According to the New York Times, when Harris first ran for the White House in 2019, she pushed to the left as she struggled to attract the attention of the liberal wing of the Democratic Party.
With the vice president less than a week into the race for the White House, Republicans are releasing videos of her old statements and interviews to portray her as a left-wing extremist outside the swing voter pool.
In fact, former Republican presidential candidate Donald Trump attacks her previous positions and statements at his election rallies.
On Monday, his campaign began dedicating time to television ads that will likely repeat a long list of statements Harris made in 2019 and 2020.
Among those statements, Harris said at the time that she opposed fracking, would consider abolishing Immigration and Customs Enforcement, called the idea of adding more police officers “wrong thinking,” welcomed the idea of allowing felons to vote, said she supported a “mandatory buyback program” for some guns, and called for the abolition of private health insurance.

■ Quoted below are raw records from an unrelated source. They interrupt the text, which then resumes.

import Mathlib
import HarnessLib
import HarnessLib.Audit
import Summits.PneNP.Statement
import Literature.Combinatorics.Optimization.TracialDesigns
import Literature.Barriers.PneNP.MatchingSlackPsdApproximation
import Literature.Combinatorics.Optimization.PatternMatrixPsdRank
import Literature.Barriers.PneNP.TSPExtensionComplexityRothvossAssembly
import Summits.PneNP.MatchingPsdRank.Conjectures.MatchingPsdRankStretchedExp
/-! ## §4 Schur's lemma for irreducible `(𝔤, K)`-modules, no admissibility -/

variable {ρK ρ𝔤} in
/-- **SCHUR'S LEMMA WITHOUT ADMISSIBILITY** (= ★ `exists_eq_algebraMap_of_comm` with the hypothesis `hadm : IsAdmissibleGK ρK` DELETED): on an irreducible
`(𝔤, K)`-module (`dim 𝔤 < ∞`, carrier in `Type`), every operator commuting with `ρK(K)` and `ρ𝔤(𝔤)` is a scalar (Dixmier: §3 countable dimension + §2).
[cite: KnappVogan1995, Prop. A.12 (c), Prop. 4.87] [cite: WallachRRG1, 0.5.2, Lemma 3.3.2] -/
theorem exists_eq_algebraMap_of_comm' [StarModule ℝ A] [ContinuousStar A] [FiniteDimensional ℝ A]
    (hV : IsGKModule G ρK ρ𝔤) (hirr : IsIrreducibleGK ρK ρ𝔤)
    (T : Module.End ℂ V) (hTK : ∀ k : G.maximalCompact, ρK k ∘ₗ T = T ∘ₗ ρK k) (hT𝔤 : ∀ X : G.lie, ρ𝔤 X * T = T * ρ𝔤 X) :
    ∃ c : ℂ, T = algebraMap ℂ (Module.End ℂ V) c :=
  exists_eq_algebraMap_of_comm_of_rank_le_aleph0 ρK ρ𝔤 hirr (rank_le_aleph0_of_isIrreducibleGK ρK ρ𝔤 hV hirr) T hTK hT𝔤

variable {ρK ρ𝔤} in
/-- Pointwise form: `T v = c • v` for a unique scalar `c` (no admissibility). [cite: KnappVogan1995, Prop. 4.87] [cite: WallachRRG1, Lemma 3.3.2] -/
theorem existsUnique_forall_eq_smul_of_comm' [StarModule ℝ A] [ContinuousStar A] [FiniteDimensional ℝ A]
    (hV : IsGKModule G ρK ρ𝔤) (hirr : IsIrreducibleGK ρK ρ𝔤)
    (T : Module.End ℂ V) (hTK : ∀ k : G.maximalCompact, ρK k ∘ₗ T = T ∘ₗ ρK k) (hT𝔤 : ∀ X : G.lie, ρ𝔤 X * T = T * ρ𝔤 X) :
    ∃! c : ℂ, ∀ v, T v = c • v := by
  haveI := hirr.nontrivial
  obtain ⟨c, hc⟩ := exists_eq_algebraMap_of_comm' hV hirr T hTK hT𝔤
  refine ⟨c, fun v => by rw [hc, Module.algebraMap_end_apply], fun c' hc' => ?_⟩
  obtain ⟨v, hv⟩ := exists_ne (0 : V)
  have h := hc' v
  rw [hc, Module.algebraMap_end_apply] at h
  exact (smul_left_injective ℂ hv h).symm

end GK


/-! ## §5 Read-backs: the Casimir of `U(α, β)` is a scalar on every irreducible `(𝔤, K)`-module and on the Harish-Chandra module of a unitary globalization -/

section Casimir

open Literature.RepresentationTheory.BorelWallach2000
open Literature.RepresentationTheory.KonnoKonno2007 Literature.RepresentationTheory.KonnoKonno2007.RealDualPair

variable {α β : Type*} [Fintype α] [DecidableEq α] [Fintype β] [DecidableEq β]

/-- **Quasi-simplicity without admissibility**: the Casimir operator ★ `upqCasimirOp` of `U(α, β)` acts by a scalar on EVERY irreducible `(𝔤, K)`-module
(carrier in `Type`) — it commutes with `ρK(K)` (★ `upqCasimirOp_commK`) and `ρ𝔤(𝔤)` (★ `upqCasimirOp_comm𝔤`), and §4 applies.
[cite: Varadarajan1989, §5.4 (proof of Thm. 22: quasi-simplicity)] [cite: KnappVogan1995, Prop. 4.87] -/
theorem upqCasimirOp_eq_algebraMap_of_isIrreducibleGK {V : Type} [AddCommGroup V] [Module ℂ V]
    {ρK : Representation ℂ (uFormGroup α β).maximalCompact V} {ρ𝔤 : (uFormGroup α β).lie →ₗ⁅ℝ⁆ Module.End ℂ V}
    (hV : IsGKModule (uFormGroup α β) ρK ρ𝔤) (hirr : IsIrreducibleGK ρK ρ𝔤) :
    ∃ c : ℂ, upqCasimirOp ρ𝔤 = algebraMap ℂ (Module.End ℂ V) c :=
  exists_eq_algebraMap_of_comm' hV hirr _ (fun k => (upqCasimirOp_commK ρK ρ𝔤 hV.ad_compat k).symm) fun X => by
    rw [Module.End.mul_eq_comp, Module.End.mul_eq_comp]
    exact (upqCasimirOp_comm𝔤 ρ𝔤 X).symm

/-- **The Casimir acts by a scalar on the Harish-Chandra module of a unitary globalization of an irreducible class** — the quasi-simplicity input of
the V19 road, with NO admissibility (★ `IsUnitaryGlobalization.isIrreducibleGK_harishChandra`, ★ `isGKModule_harishChandra_holds`, §4).
[cite: Varadarajan1989, §5.4 (proof of Thm. 22)] [cite: KnappVogan1995, Prop. 4.87] -/
theorem exists_upqCasimirOp_harishChandra_eq_smul {x : GKIrrClass (uFormGroup α β)}
    {E : Type} [NormedAddCommGroup E] [InnerProductSpace ℂ E] [CompleteSpace E]
    {ϖ : ContRepresentation ℂ (uFormGroup α β).carrier E} (hϖ : IsUnitaryGlobalization (uFormGroup α β) x ϖ) :
    ∃ c : ℂ, ∀ v : harishChandraSpace (uFormGroup α β) ϖ,
      upqCasimirOp (harishChandraRepLie (uFormGroup α β) ϖ hϖ.isStronglyContinuous) v = c • v := by
  have hV : IsGKModule (uFormGroup α β) (harishChandraRepK (uFormGroup α β) ϖ)
      (harishChandraRepLie (uFormGroup α β) ϖ hϖ.isStronglyContinuous) :=
    isGKModule_harishChandra_holds (uFormGroup α β) ϖ hϖ.isStronglyContinuous (harishChandraRepK (uFormGroup α β) ϖ)
      (fun _ _ => rfl) (isHarishChandraModuleOf_harishChandraRepLie (uFormGroup α β) ϖ hϖ.isStronglyContinuous)
  obtain ⟨c, hc⟩ := upqCasimirOp_eq_algebraMap_of_isIrreducibleGK hV (hϖ.isIrreducibleGK_harishChandra (uFormGroup α β))
  exact ⟨c, fun v => by rw [hc, Module.algebraMap_end_apply]⟩

end Casimir

end Literature.NumberTheory.Automorphic

end
/-!
# `Balaban1983to89.B9Eq335CubeDomCoverWideP` — T. Bałaban, *Propagators for lattice gauge theories in a background field*, Commun. Math. Phys. **99** (1985)
# 389–434 [Balaban1985BackgroundPropagators] p. 409 («□̃⁵ is contained in one of the cubes for which [(3.35)] holds») and p. 408 («Ω_j(□) = □̃⁴», the
# margin of the averaging stencils): the WIDE cover — `□̃(c)` together with a collar of `(L − 4)` big `j(□)`-blocks lies in ONE cube of print's class,
# the aligned cube of `2L` big `j(□)`-blocks, so the `Q(U)`-averaging runs of (3.12) that reach `2L^{j(□)+2} ≤ 2S` out of `□̃` are covered too

statement-level skeleton of published theorems with citation tags; proofs where landed; nothing here is a claim about the Yang–Mills mass gap

WHY THIS FILE (cell context).  `B9Eq335CubeDomCoverP` (this seat, p636149) covers `□̃(c)` and a collar of ONE big block `S = S_{j(□)}` by the aligned
`10`-cube — enough for the plaquette and `Q′` readings of the local operator `Δ_{a,□}` (node00-def-Y A-3 `OpsYDeltaALocalAgree`, reading radii (P) ≤ 1 step,
(Q′) inside the blocks of `□̃`), but NOT always for the `Q(U)`-transport runs (reading (Q)): a fine bond of `□̃` is averaged by index bonds of level up to
`j(□) + 2` (lit-balaban r05 `B9CubeBondRowAgreementNearH`: `lev_ends_bounds`), whose taxi runs reach `2L^{j(□)+2}` lattice units — up to `2S` when the
member's `M_h = L` (`KIdx.hMha : M_h = L^a`, `a ≥ 1`).  The collar axiom (2.2) allows aligned class cubes of up to `2L` big blocks (`levV1_window` needs
`n·L ≤ R`, and `R ≥ 2L²`), and `2L ≥ 10`; so this file re-runs the cover with the `2L`-cube cornered `L − 1` big blocks below `β`: its slack around `□̃`
(reach `27S/8`) is `(L − ½)S − 27S/8 ≥ (L − 4)S + S/8`, and `(L − 4)·M_h ≥ 2L` at every index (`L = 5 ⇒ M_h ≥ 25`; `L ≥ 6 ⇒ M_h ≥ L`).

WHAT IS PROVED (sorry-free; 0 `def`; geometry + bookkeeping — nothing of [B9] asserted).
* §1 ★ `alignedCube_mem_cubeClassP_or` (§1 of the parent for ANY size `10 ≤ n`, `n·L ≤ R`: `(Q, j, n)` or `(Q, j−1, nL)` is a P-triple), `two_L_le_collarBlocks_mul_Mh`
  (`2L ≤ (L − 4)·M_h`, from `M_h = L^a ≥ 8`, `L ≥ 5`), ★ `four_L_le_collarBlocks_mul_Mh` (`4L ≤ (L − 4)·M_h`), `four_pow_le_collar` (`4L^{j+2} ≤ (L − 4)·S_j`), `window_arith_wide`.
* §2 ★★★ **`exists_cubeClassP_cubeDomY_wideCollar`**: `∃ q ∈ cubeClassP x.toKIdx cthr` (`cthr ≤ 10`) of index `j(□)` (size `2L`) or `j(□) − 1` (size `2L²`)
  containing every torus site within coordinatewise `circAbs ≤ (L − 4)·S_{j(□)}` of a site of `cubeDomY x c`.
* §3 ★★ **`reg335Cube_cubeDomY_wideCollar_of_reg335P`** — the (3.35) datum (ONE gauge, ONE field) on the wide collar at the scale `L^{j(□)}η` with the
  constant `2L⁴·(M·α₀)`; member form `…_of_regYP335` and the `c35Y`-spelled corollary.
HONEST SCOPE.  As the parent: geometry only; NOT a node discharge; count-neutral; nothing continuum ∕ OS ∕ mass gap ∕ Clay.  Cell `pub-ymgap` (HUMAN RULING
D-0062), Track A node N06 [B9], seat `pub-ymgap-dag-n06-j` (harness re-seat gen 23), 2026-08-28.  NEW sibling file importing `B9Eq335CubeDomCoverP` only (the parent
stays byte-stable at 399 l.); nothing landed is modified.  Net new unproved facts: 0.
-/

namespace Literature.MathematicalPhysics.QuantumFieldTheory.Balaban1983to89.B9Eq335CubeDomCoverWideP

open Literature.MathematicalPhysics.QuantumFieldTheory.Balaban1983to89
open B6KLevelCensusIndexV1 B9BackgroundsKLevelV1 B6GlobalChartV1 Node00 B9BackgroundsKLevelV1P B9Eq335CoverageWindow B9Eq335ClassBridgePV1 B9Eq335CubeDomCoverP
open Literature.MathematicalPhysics.QuantumFieldTheory.Balaban1983to89.B6MultiLevelBoxOperator (bigSide N0)
open Literature.MathematicalPhysics.QuantumFieldTheory.Balaban1983to89.B6Geom246MultiLevelBox (bset blkOf coord_bounds)
open Literature.MathematicalPhysics.QuantumFieldTheory.Balaban1983to89.B6Cover236MultiLevelBlocks (cubes wit lev_wit blk_wit)
open Literature.MathematicalPhysics.QuantumFieldTheory.Balaban1983to89.B6Cover236MultiLevelTorusBlocks (rep blkOf_rep)
open Literature.MathematicalPhysics.QuantumFieldTheory.Balaban1983to89.B4TorusKernel.MultiPeriod (circAbs abs_add_mul_centre)
open Literature.MathematicalPhysics.QuantumFieldTheory.Balaban1983to89.B4Reflection242 (blk boxDom)
open Literature.MathematicalPhysics.QuantumFieldTheory.Balaban1983to89.B9Eq335RegularityClasses (Reg335Cube)
open Literature.MathematicalPhysics.QuantumFieldTheory.Balaban1983to89.LatticeNorms (scaleLen)
open Literature.MathematicalPhysics.QuantumFieldTheory.Balaban1983to89.B9PinMembersKLevelV1 (MemberY bg9Y)
open Literature.MathematicalPhysics.QuantumFieldTheory.Balaban1983to89.B9WalkLettersCoordsS (cubeDomY cubeBlksY four_le_P)
open Literature.MathematicalPhysics.QuantumFieldTheory.Balaban1983to89.B9Thm37CubeCoverCommutators (one_le_Mh_and_P)

/-! ## §1 Aligned cubes of `n` big blocks (`10 ≤ n`, `n·L ≤ R`) through a site of their own level are class cubes; the index arithmetic -/

section Geometry

variable {d ℓ : ℕ} {hd : 1 ≤ d + 1} {hL : Odd (ℓ + 1) ∧ 1 < ℓ + 1} {b₀ b₁ : ℝ}
variable (i : KIdx d ℓ hd hL b₀ b₁)

/-- ★ **ANY ALIGNED CUBE OF `n` BIG `j`-BLOCKS (`10 ≤ n`, `n·L ≤ R`) THROUGH A SITE OF LEVEL `j` IS A CUBE OF PRINT'S CLASS** (threshold `c ≤ 10`): EITHER
`(Q, j, n) ∈ cubeClassP i c` OR `(Q, j−1, nL) ∈ cubeClassP i c` — the parent's `alignedTenCube_mem_cubeClassP_or` with the size freed (the collar axiom (2.2)
gives the level window on `Q` as long as `n·L ≤ R`). [cite: Balaban1985BackgroundPropagators, p.396 (the cube class, «≧ 10»), p.409; Balaban1984PropagatorsII, (2.2) p.224] -/
theorem alignedCube_mem_cubeClassP_or {c : ℝ} (hc : c ≤ 10) {n : ℕ} (hn10 : 10 ≤ n) (hnR : n * (ℓ + 1) ≤ i.R) {j : ℕ} (hj1 : 1 ≤ j) (hjk : j ≤ i.k)
    (c₀ : Site (PV d ℓ i.m i.K hd hL) 0) (hc₀ : ∀ μ, bigSide ℓ i.Mh j ∣ (c₀ μ).val)
    {x : Site (PV d ℓ i.m i.K hd hL) 0} (hx : x ∈ torusCube c₀ (n * bigSide ℓ i.Mh j)) (hxj : levV1 i x = j) :
    (torusCube c₀ (n * bigSide ℓ i.Mh j), j, n) ∈ cubeClassP i c ∨
      (torusCube c₀ (n * bigSide ℓ i.Mh j), j - 1, n * (ℓ + 1)) ∈ cubeClassP i c := by
  classical
  set S := bigSide ℓ i.Mh j with hSdef
  have hS : 0 < S := by rw [hSdef]; unfold B6MultiLevelBoxOperator.bigSide; have := i.hM8; positivity
  have hwin : ∀ y ∈ torusCube c₀ (n * S), j ≤ levV1 i y + 1 ∧ levV1 i y ≤ j + 1 := by
    intro y hy
    have hx' : x ∈ torusCube c₀ (n * bigSide ℓ i.Mh (levV1 i x)) := by rw [hxj]; exact hx
    have hy' : y ∈ torusCube c₀ (n * bigSide ℓ i.Mh (levV1 i x)) := by rw [hxj]; exact hy
    have h := levV1_window i hnR hx' hy'
    rw [hxj] at h
    exact h
  by_cases hlow : ∃ y ∈ torusCube c₀ (n * S), levV1 i y + 1 = j
  · right
    obtain ⟨y, hy, hylev⟩ := hlow
    have hy1 : 1 ≤ levV1 i y := levV1_pos i y
    have hnoup : ∀ z ∈ torusCube c₀ (n * S), levV1 i z ≤ j := by
      intro z hz
      by_contra hzl
      push Not at hzl
      have hyl : i.D.lev (toBox i.hN y).1 = levV1 i y := rfl
      have hzl' : i.D.lev (toBox i.hN z).1 = levV1 i z := rfl
      have hsep := i.D.sepT j (toBox i.hN y).1 (toBox i.hN y).2 (toBox i.hN z).1 (toBox i.hN z).2
        (by rw [hyl]; omega) (by rw [hzl']; omega)
      have hd' := torusSupNorm_lt_of_mem_torusCube i hy hz
      have hlt : i.R * S < n * S := by exact_mod_cast lt_trans hsep hd'
      have hℓ1 : 1 ≤ ℓ + 1 := Nat.succ_pos ℓ
      have : n ≤ i.R := le_trans (by simpa using Nat.mul_le_mul_left n hℓ1) hnR
      nlinarith
    have hS' : S = (ℓ + 1) * bigSide ℓ i.Mh (j - 1) := by
      rw [hSdef]; unfold B6MultiLevelBoxOperator.bigSide
      rw [show j + 1 = (j - 1 + 1) + 1 by omega, pow_succ]; ring
    have hcube : torusCube c₀ (n * S) = torusCube c₀ ((n * (ℓ + 1)) * bigSide ℓ i.Mh (j - 1)) := by
      rw [hS']; ring_nf
    rw [hcube]
    refine alignedCube_mem_cubeClassP i (j := j - 1) (n := n * (ℓ + 1)) (by omega) (by omega)
      (le_trans (by omega : 1 ≤ 10) (le_trans hn10 (Nat.le_mul_of_pos_right n (Nat.succ_pos ℓ)))) ?_ c₀ ?_ ?_ ?_
    · calc c ≤ 10 := hc
        _ ≤ ((n * (ℓ + 1) : ℕ) : ℝ) := by exact_mod_cast le_trans hn10 (Nat.le_mul_of_pos_right n (Nat.succ_pos ℓ))
    · intro κ
      exact dvd_trans (Dvd.intro_left _ hS'.symm) (hc₀ κ)
    · intro z hz
      rw [← hcube] at hz
      have h1 := hwin z hz
      have h2 := hnoup z hz
      omega
    · exact ⟨y, by rw [← hcube]; exact hy, by omega⟩
  · left
    push Not at hlow
    refine alignedCube_mem_cubeClassP i hj1 hjk (le_trans (by norm_num) hn10) (by exact_mod_cast le_trans hc (by exact_mod_cast hn10)) c₀ hc₀ ?_ ⟨x, hx, hxj⟩
    intro z hz
    have h1 := hwin z hz
    have h2 := hlow z hz
    omega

Banning hydraulic fracturing for fuel extraction was a plank of her energy platform in the 2020 primary race.
But fracking remains a staple of Pennsylvania’s economy, and the state may be the most important electoral battleground this year.
“She pledged to ban fracking,” Trump said at a rally Saturday, referring to Harris’s old comments on the subject. “Oh, that would work well in Pennsylvania, wouldn’t it?” Trump added to the state’s residents: “Remember, she said she didn’t want fracking, and that’s on the record. The beautiful thing about modern technology is that when you say something, you’re in trouble if it’s bad.”
A day before Trump’s speech, the Harris campaign announced that the vice president no longer wanted to ban fracking, a major shift from her position four years ago but consistent with the policies of President Joe Biden’s administration.
In addition to changing her position on fracking, campaign officials said she now supports the Biden administration’s budget requests to increase funding for border enforcement, no longer supports a single-payer health insurance program, and reiterated Biden’s call to ban assault weapons but not require them to be sold to the federal government.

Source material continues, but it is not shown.